Alex Wade, Lee Dirks, and Savas Parastatidis (Photo by Kathleen Kennedy Knies)
Zentity and the Article Authoring Add-in for Word 2007 are brought to you by (from left) Alex Wade, Lee Dirks, and Savas Parastatidis (Photo by Kathleen Kennedy Knies)

Parastatidis: It’s been fantastic working with Lee and Alex and the rest of the development team. Doing an investigation into the semantic space made it even more exciting. Interacting with the community and trying to analyze the requirements and deliver something to meet those requirements was very educational―and very, very rewarding. I learned a lot from this process, and the community consists of some great people.

Wade: I’ll echo some of the same sentiments. It’s very enriching to have the ongoing conversations with the rich community of participants in digital scholarship and to work with folks who are developing the standards and protocols on how systems like Zentity can talk to each other.

Rather than us cloistering ourselves and coming up with communication protocols between, for example, the Article Authoring Add-in and our repository, we can adopt the standards being developed and participate in the system interoperability that is going to be important for these things to succeed.

Dirks: When I started with Microsoft Research two years ago, walking onto a college campus as a representative of my company was daunting because our dialogue with academics was really just re-commencing.
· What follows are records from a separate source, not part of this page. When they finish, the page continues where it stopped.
/-- **The `3 : 3 : 2` family tensor** `F = ((P ⊗ P) ⊗ (P ⊗ (R ⊗ R)))`, `P = [112] ⊗ [121]`,
`R = [211]''`. [cite: LeGall2012, §6.1 and Prop. 6.2] -/
abbrev cwSqFamily332 :=
  kroneckerTensor (kroneckerTensor (cwSqPair12 K q) (cwSqPair12 K q))
    (kroneckerTensor (cwSqPair12 K q) (kroneckerTensor (cwSqComp211r K q) (cwSqComp211r K q)))

/-- **Le Gall 2012 §6.1 / Prop. 6.2 in format currency for the `3 : 3 : 2` block.**  For `q ≥ 1`
and a rational splitting `σ = a/n ∈ (0,1)` of `[112]`, `[121]` with `3H₃(σ) ≥ 1`
(`H₃(σ) = (2η((1−σ)/2) + η(σ))/ln 2`), the family tensor `F` is worth `2^6` independent products
of format `(q^5, q^{6σ}, q^5)`: one laser piece, pooled budgets `X = 6 ≤ Y = Z = 5 + 3H₃(σ)`,
all laws of product form (`Γ = 0`). [cite: LeGall2012, §6.1 and Prop. 6.2]
[cite: CoppersmithWinograd1990, §8] [cite: Coppersmith1997, §3] [cite: LeGall2014, Thm. 4.1 and §5] -/
theorem hasFormatValue_cwSqFamily332 (hq : 1 ≤ q) {a n : ℕ} (ha : 0 < a) (han : a < n) {σ : ℝ}
    (hσ : σ = (a : ℝ) / n)
    (hcap : 1 ≤ 3 * ((2 * negMulLog ((1 - σ) / 2) + negMulLog σ) / Real.log 2)) :
    HasFormatValue (cwSqFamily332 K q) ((2 : ℝ) ^ (6 : ℝ)) ((q : ℝ) ^ (5 : ℝ))
      ((q : ℝ) ^ (6 * σ)) ((q : ℝ) ^ (5 : ℝ)) := by
  have hq0 : (0 : ℝ) < (q : ℝ) := by exact_mod_cast hq
  set H : ℝ := (2 * negMulLog ((1 - σ) / 2) + negMulLog σ) / Real.log 2 with hH
  have key := ((((piece112 K q hq ha han hσ).pair (piece121 K q hq ha han hσ)).pair
    ((piece112 K q hq ha han hσ).pair (piece121 K q hq ha han hσ))).pair
    (((piece112 K q hq ha han hσ).pair (piece121 K q hq ha han hσ)).pair
      ((piece211r K q hq).pair (piece211r K q hq)))).hasFormatValue
  simp only [LaserPiece.pair_H₁, LaserPiece.pair_H₂, LaserPiece.pair_H₃, LaserPiece.pair_val,
    LaserPiece.pair_fmtA, LaserPiece.pair_fmtB, LaserPiece.pair_fmtC, piece112_H₁, piece112_H₂,
    piece112_H₃, piece112_val, piece112_fmtA, piece112_fmtB, piece112_fmtC, piece121_H₁,
    piece121_H₂, piece121_H₃, piece121_val, piece121_fmtA, piece121_fmtB, piece121_fmtC,
    piece211r_H₁, piece211r_H₂, piece211r_H₃, piece211r_val, piece211r_fmtA, piece211r_fmtB,
    piece211r_fmtC, mul_one, add_zero, ← hH] at key
  -- the pooled budgets: `X = 6`, `Y = Z = 5 + 3H ≥ 6`
  have hmin : min ((1 : ℝ) + 1 + (1 + 1) + (1 + 1)) (min (1 + H + (1 + H) + (1 + H + (1 + 1)))
      (H + 1 + (H + 1) + (H + 1 + (1 + 1)))) = 6 := by
    rw [min_eq_left_iff.mpr]
    · norm_num
    · rw [le_min_iff]; constructor <;> linarith
  rw [hmin] at key
  have e₁ : (q : ℝ) ^ (1 - σ) * (q : ℝ) ^ σ = q := by
    rw [← Real.rpow_add hq0, show (1 : ℝ) - σ + σ = 1 by ring, Real.rpow_one]
  have e₃ : (q : ℝ) ^ σ * (q : ℝ) ^ (1 - σ) = q := by
    rw [← Real.rpow_add hq0, show σ + ((1 : ℝ) - σ) = 1 by ring, Real.rpow_one]
  have e5 : (q : ℝ) ^ (5 : ℝ) = q * q * (q * (q * q)) := by
    rw [show (5 : ℝ) = ((5 : ℕ) : ℝ) by norm_num, Real.rpow_natCast]; ring
  convert key using 2
  · rw [e₁, e5]
  · simp only [← Real.rpow_add hq0]
    ring_nf
  · rw [e₃, e5]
But we’ve made tremendous progress, and I feel very confident that Microsoft will dramatically evolve the academic research process as we currently know it in a very positive way. Microsoft has the ability to operate at a large scale and help the community have a substantial impact.

Overall, we are moving in the right direction regarding how Microsoft engages with the open-source community. Tony Hey’s entire group is on the leading edge in making our case that we can engage in a positive dialogue, that all sides can benefit, and that we can all learn something in that process. It is critical when Microsoft initiates any engagement with academics that we listen and understand. We need to observe and adapt. I can tell you that, for many academics we work with, we represent a new Microsoft.